Critical Muslim

I’d like to draw your attention to the Critical Muslim, a new quarterly journal which looks like a book. I co-edit the journal with Ziauddin Sardar, who is perhaps Britain’s most prominent ‘critical Muslim’. The CM is concerned with the politics, economics, culture, law and literature of the Muslim world – and of course the Muslim world today includes locations such as London and Lima. Our writers are convinced and sceptical Muslims, religious and cultural Muslims, and non-Muslims. We publish a range of perspectives, usually but not always with a somewhat leftist leaning. And the CM has a sense of humour.

I’m very proud of the arts section. The first issues include a story by the accomplished British-Pakistani writer Aamer Hussein, poetry and prose from upcoming Iraqi writers (one of whom is the very highly-rated Hassan Blasim), a selection of the Arabic poetry (Qabbani and others) which accompanied the Arab uprisings, essays on the Palestine Literature Festival and the Erbil Literature Festival (in Iraqi Kurdistan), a great story of cross-cultural love (and disappointment) by young British writer Suhel Ahmed, poetry from the great Mimi Khalvati, an essay on Muslim jazz, and much more.

Each issue is themed. The first, for instance, focuses on the contemporary Arab uprisings. My contribution is an essay which came out of a trip to Egypt last spring, and conversations with Muslim Brothers, Tahrir Square revolutionaries, journalists and shop keepers. Prominent Arabic journalist and author of the noted “Who needs an Islamic State?” Abdelwahhab El-Affendi writes on Islamism. Novelists Jamal Mahjoub and Fadia Faqir write respectively about Sudan and women. Pulse’s Muhammad Idrees Ahmad and Jasmin Ramsey write about Wikileaks and the Green Movement in Iran.
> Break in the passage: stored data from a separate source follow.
/-- The dispersion range: the `x^{O(η)}` factors are absorbed into `x^ε` (`40η ≤ ε`).
[cite: IwaniecInventiones1978, §4 p. 185] -/
theorem caseB_junk {ε η x M N : ℝ} {K : ℕ} (hη : 0 < η) (hη2 : η ≤ 1 / 2) (hηε : 40 * η ≤ ε)
    (hx : 1 ≤ x) (hM0 : 0 < M) (hMx : M ≤ x) (hN : 1 ≤ N) (hNx : N ≤ x)
    (hK1 : 1 ≤ (K : ℝ)) (hK : (K : ℝ) ≤ 2 * N) :
    M ^ η * (((K : ℝ) ^ 4) ^ η) ^ 3 * (1 + Real.log (16 * x)) ^ 2 *
        (1 + Real.log ((K : ℕ) : ℝ)) ^ 3 *
        (x + x ^ 2 * M ^ (-(5 / 4 : ℝ) + η / 2) * (K : ℝ) ^ (7 / 2 + η : ℝ)) ≤
      2 ^ 27 * (1 + 1 / η) ^ 5 * ((1 + N ^ (7 / 2 : ℝ) * M ^ (-(5 / 4 : ℝ)) * x) * x ^ (1 + ε)) := by
  have hη1 : η ≤ 1 := by linarith
  have hx0 : 0 < x := by linarith
  have hN0 : 0 < N := by linarith
  have hK0 : (0 : ℝ) ≤ K := by linarith
  set y : ℝ := x ^ η with hy
  set A : ℝ := 1 + 1 / η with hA
  have hy1 : 1 ≤ y := Real.one_le_rpow hx hη.le
  have hy0 : 0 ≤ y := by linarith
  have hηinv : 0 < 1 / η := by positivity
  have hA1 : 1 ≤ A := by rw [hA]; linarith
  have hK2x : (K : ℝ) ≤ 2 * x := by linarith
  -- (1) `M^η ≤ y`
  have h1 : M ^ η ≤ y := Real.rpow_le_rpow hM0.le hMx hη.le
  -- (2) `((K^4)^η)^3 ≤ 4096 y^12`
  have h2a : ((K : ℝ) ^ 4) ^ η ≤ 16 * y ^ 4 := by
    have hx4 : (x ^ 4) ^ η = y ^ 4 := by
      rw [hy, ← Real.rpow_natCast_mul hx0.le, ← Real.rpow_mul_natCast hx0.le]; norm_num; ring_nf
    have h16 : (16 : ℝ) ^ η ≤ 16 := by
      calc (16 : ℝ) ^ η ≤ 16 ^ (1 : ℝ) := Real.rpow_le_rpow_of_exponent_le (by norm_num) hη1
        _ = 16 := Real.rpow_one 16
    calc ((K : ℝ) ^ 4) ^ η ≤ ((2 * x) ^ 4) ^ η :=
          Real.rpow_le_rpow (by positivity) (pow_le_pow_left₀ hK0 hK2x 4) hη.le
      _ = (16 * x ^ 4) ^ η := by ring_nf
      _ = 16 ^ η * (x ^ 4) ^ η := Real.mul_rpow (by norm_num) (by positivity)
      _ ≤ 16 * y ^ 4 := by
          rw [hx4]; exact mul_le_mul_of_nonneg_right h16 (by positivity)
  have h2 : (((K : ℝ) ^ 4) ^ η) ^ 3 ≤ 4096 * y ^ 12 := by
    calc (((K : ℝ) ^ 4) ^ η) ^ 3 ≤ (16 * y ^ 4) ^ 3 :=
          pow_le_pow_left₀ (Real.rpow_nonneg (by positivity) _) h2a 3
      _ = 4096 * y ^ 12 := by ring
  -- (3) `(1 + log 16x)^2 ≤ 256 A^2 y^2`
  have h3a : 1 + Real.log (16 * x) ≤ 16 * A * y := by
    have h16 : (16 : ℝ) ^ η ≤ 16 := by
      calc (16 : ℝ) ^ η ≤ 16 ^ (1 : ℝ) := Real.rpow_le_rpow_of_exponent_le (by norm_num) hη1
        _ = 16 := Real.rpow_one 16
    calc 1 + Real.log (16 * x) ≤ A * (16 * x) ^ η := by rw [hA]; exact one_add_log_le (by linarith) hη
      _ = A * (16 ^ η * y) := by rw [Real.mul_rpow (by norm_num) hx0.le]
      _ ≤ A * (16 * y) := by
          apply mul_le_mul_of_nonneg_left _ (by linarith)
          exact mul_le_mul_of_nonneg_right h16 hy0
      _ = 16 * A * y := by ring
  have hl0 : 0 ≤ 1 + Real.log (16 * x) := by
    have : 0 ≤ Real.log (16 * x) := Real.log_nonneg (by linarith); linarith
  have h3 : (1 + Real.log (16 * x)) ^ 2 ≤ 256 * A ^ 2 * y ^ 2 := by
    calc (1 + Real.log (16 * x)) ^ 2 ≤ (16 * A * y) ^ 2 := pow_le_pow_left₀ hl0 h3a 2
      _ = 256 * A ^ 2 * y ^ 2 := by ring
  -- (4) `(1 + log K)^3 ≤ 8 A^3 y^3`
  have h4a : 1 + Real.log ((K : ℕ) : ℝ) ≤ 2 * A * y := by
    have h2η : (2 : ℝ) ^ η ≤ 2 := by
      calc (2 : ℝ) ^ η ≤ 2 ^ (1 : ℝ) := Real.rpow_le_rpow_of_exponent_le (by norm_num) hη1
        _ = 2 := Real.rpow_one 2
    have hlogK : Real.log ((K : ℕ) : ℝ) ≤ Real.log (2 * x) := Real.log_le_log (by linarith) hK2x
    calc 1 + Real.log ((K : ℕ) : ℝ) ≤ 1 + Real.log (2 * x) := by linarith
      _ ≤ A * (2 * x) ^ η := by rw [hA]; exact one_add_log_le (by linarith) hη
      _ = A * (2 ^ η * y) := by rw [Real.mul_rpow (by norm_num) hx0.le]
      _ ≤ A * (2 * y) := by
          apply mul_le_mul_of_nonneg_left _ (by linarith)
          exact mul_le_mul_of_nonneg_right h2η hy0
      _ = 2 * A * y := by ring
  have hlK0 : 0 ≤ 1 + Real.log ((K : ℕ) : ℝ) := by
    have : 0 ≤ Real.log ((K : ℕ) : ℝ) := Real.log_nonneg hK1; linarith
  have h4 : (1 + Real.log ((K : ℕ) : ℝ)) ^ 3 ≤ 8 * A ^ 3 * y ^ 3 := by
    calc (1 + Real.log ((K : ℕ) : ℝ)) ^ 3 ≤ (2 * A * y) ^ 3 := pow_le_pow_left₀ hlK0 h4a 3
      _ = 8 * A ^ 3 * y ^ 3 := by ring
  -- (5) `x² M^{−5/4+η/2} K^{7/2+η} ≤ 16 x² N^{7/2} M^{−5/4} y²`
  have h5 : x ^ 2 * M ^ (-(5 / 4 : ℝ) + η / 2) * (K : ℝ) ^ (7 / 2 + η : ℝ) ≤
      16 * x ^ 2 * N ^ (7 / 2 : ℝ) * M ^ (-(5 / 4 : ℝ)) * y ^ 2 := by
    have hM1 : M ^ (-(5 / 4 : ℝ) + η / 2) = M ^ (-(5 / 4 : ℝ)) * M ^ (η / 2) :=
      Real.rpow_add hM0 _ _
    have hMη : M ^ (η / 2) ≤ y := by
      calc M ^ (η / 2) ≤ x ^ (η / 2) := Real.rpow_le_rpow hM0.le hMx (by linarith)
        _ ≤ x ^ η := Real.rpow_le_rpow_of_exponent_le hx (by linarith)
    have hKp : (K : ℝ) ^ (7 / 2 + η : ℝ) ≤ 16 * N ^ (7 / 2 : ℝ) * y := by
      have h2p : (2 : ℝ) ^ (7 / 2 + η : ℝ) ≤ 16 := by
        calc (2 : ℝ) ^ (7 / 2 + η : ℝ) ≤ 2 ^ ((4 : ℕ) : ℝ) :=
            Real.rpow_le_rpow_of_exponent_le (by norm_num) (by norm_num; linarith)
          _ = 16 := by rw [Real.rpow_natCast]; norm_num
      have hNη : N ^ η ≤ y := Real.rpow_le_rpow hN0.le hNx hη.le
      have hN72 : 0 ≤ N ^ (7 / 2 : ℝ) := Real.rpow_nonneg hN0.le _
      calc (K : ℝ) ^ (7 / 2 + η : ℝ) ≤ (2 * N) ^ (7 / 2 + η : ℝ) :=
            Real.rpow_le_rpow hK0 hK (by linarith)
        _ = 2 ^ (7 / 2 + η : ℝ) * (N ^ (7 / 2 : ℝ) * N ^ η) := by
            rw [Real.mul_rpow (by norm_num) hN0.le, Real.rpow_add hN0]
        _ ≤ 16 * (N ^ (7 / 2 : ℝ) * y) :=
            mul_le_mul h2p (mul_le_mul_of_nonneg_left hNη hN72) (by positivity) (by norm_num)
        _ = 16 * N ^ (7 / 2 : ℝ) * y := by ring
    have hM54 : 0 ≤ M ^ (-(5 / 4 : ℝ)) := Real.rpow_nonneg hM0.le _
    rw [hM1]
    calc x ^ 2 * (M ^ (-(5 / 4 : ℝ)) * M ^ (η / 2)) * (K : ℝ) ^ (7 / 2 + η : ℝ)
        ≤ x ^ 2 * (M ^ (-(5 / 4 : ℝ)) * y) * (16 * N ^ (7 / 2 : ℝ) * y) := by
          apply mul_le_mul (mul_le_mul_of_nonneg_left (mul_le_mul_of_nonneg_left hMη hM54)
            (by positivity)) hKp (Real.rpow_nonneg hK0 _) (by positivity)
      _ = 16 * x ^ 2 * N ^ (7 / 2 : ℝ) * M ^ (-(5 / 4 : ℝ)) * y ^ 2 := by ring
  -- (6) `y^20 ≤ x^ε`, `x^ε · x = x^{1+ε}`
  have h6 : y ^ 20 ≤ x ^ ε := by
    rw [hy, ← Real.rpow_mul_natCast hx0.le]
    exact Real.rpow_le_rpow_of_exponent_le hx (by push_cast; linarith)
  have h6' : y ^ 18 ≤ y ^ 20 := pow_le_pow_right₀ hy1 (by norm_num)
  have h7 : x ^ ε * x = x ^ (1 + ε) := by rw [add_comm, Real.rpow_add_one hx0.ne']
  -- assemble
  have hJ : M ^ η * (((K : ℝ) ^ 4) ^ η) ^ 3 * (1 + Real.log (16 * x)) ^ 2 *
      (1 + Real.log ((K : ℕ) : ℝ)) ^ 3 ≤ 2 ^ 23 * A ^ 5 * y ^ 18 := by
    calc _ ≤ y * (4096 * y ^ 12) * (256 * A ^ 2 * y ^ 2) * (8 * A ^ 3 * y ^ 3) :=
          mul_le_mul (mul_le_mul (mul_le_mul h1 h2 (by positivity) hy0) h3 (sq_nonneg _)
            (by positivity)) h4 (by positivity) (by positivity)
      _ = 2 ^ 23 * A ^ 5 * y ^ 18 := by ring
  have hX : x + x ^ 2 * M ^ (-(5 / 4 : ℝ) + η / 2) * (K : ℝ) ^ (7 / 2 + η : ℝ) ≤
      x + 16 * x ^ 2 * N ^ (7 / 2 : ℝ) * M ^ (-(5 / 4 : ℝ)) * y ^ 2 := by linarith
  have hX0 : 0 ≤ x + x ^ 2 * M ^ (-(5 / 4 : ℝ) + η / 2) * (K : ℝ) ^ (7 / 2 + η : ℝ) := by
    positivity
  have hNM : 0 ≤ N ^ (7 / 2 : ℝ) * M ^ (-(5 / 4 : ℝ)) := by positivity
  calc _ ≤ (2 ^ 23 * A ^ 5 * y ^ 18) * (x + 16 * x ^ 2 * N ^ (7 / 2 : ℝ) * M ^ (-(5 / 4 : ℝ)) * y ^ 2) :=
        mul_le_mul hJ hX hX0 (by positivity)
    _ = 2 ^ 23 * A ^ 5 * (x * y ^ 18 + 16 * x ^ 2 * (N ^ (7 / 2 : ℝ) * M ^ (-(5 / 4 : ℝ))) * y ^ 20) := by
        ring
    _ ≤ 2 ^ 23 * A ^ 5 * (x * x ^ ε + 16 * x ^ 2 * (N ^ (7 / 2 : ℝ) * M ^ (-(5 / 4 : ℝ))) * x ^ ε) := by
        apply mul_le_mul_of_nonneg_left _ (by positivity)
        apply add_le_add (mul_le_mul_of_nonneg_left (h6'.trans h6) hx0.le)
        exact mul_le_mul_of_nonneg_left h6 (by positivity)
    _ = 2 ^ 23 * A ^ 5 * ((1 + 16 * (N ^ (7 / 2 : ℝ) * M ^ (-(5 / 4 : ℝ)) * x)) * x ^ (1 + ε)) := by
        rw [← h7]; ring
    _ ≤ 2 ^ 23 * A ^ 5 * ((16 * (1 + N ^ (7 / 2 : ℝ) * M ^ (-(5 / 4 : ℝ)) * x)) * x ^ (1 + ε)) := by
        apply mul_le_mul_of_nonneg_left _ (by positivity)
        apply mul_le_mul_of_nonneg_right _ (by positivity)
        nlinarith
    _ = 2 ^ 27 * (1 + 1 / η) ^ 5 * ((1 + N ^ (7 / 2 : ℝ) * M ^ (-(5 / 4 : ℝ)) * x) * x ^ (1 + ε)) := by
        rw [hA]; ring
Issue Two is called The idea of Islam, and includes something controversial by Michael Muhammad Knight, author of “The Taqwacores”, a brilliant essay by Soha Al-Jurf on her unorthodox blend of Islam and Buddhism, commentary on misogyny by journalist Samia Rahman, and a study by Carool Kersten of ‘heresy’ in Muslim history. Issue Three is called Fear and Loathing. Issue Four will be a Pakistan special, and should be particularly rich.

Please subscribe. And please encourage your local library, college, even mosque or church, to subscribe. Details on the website. There’s so much rubbish out there written on Islam and the Muslim world, by unreflective Islamists and Islamophobes alike. Why not support a more sophisticated voice?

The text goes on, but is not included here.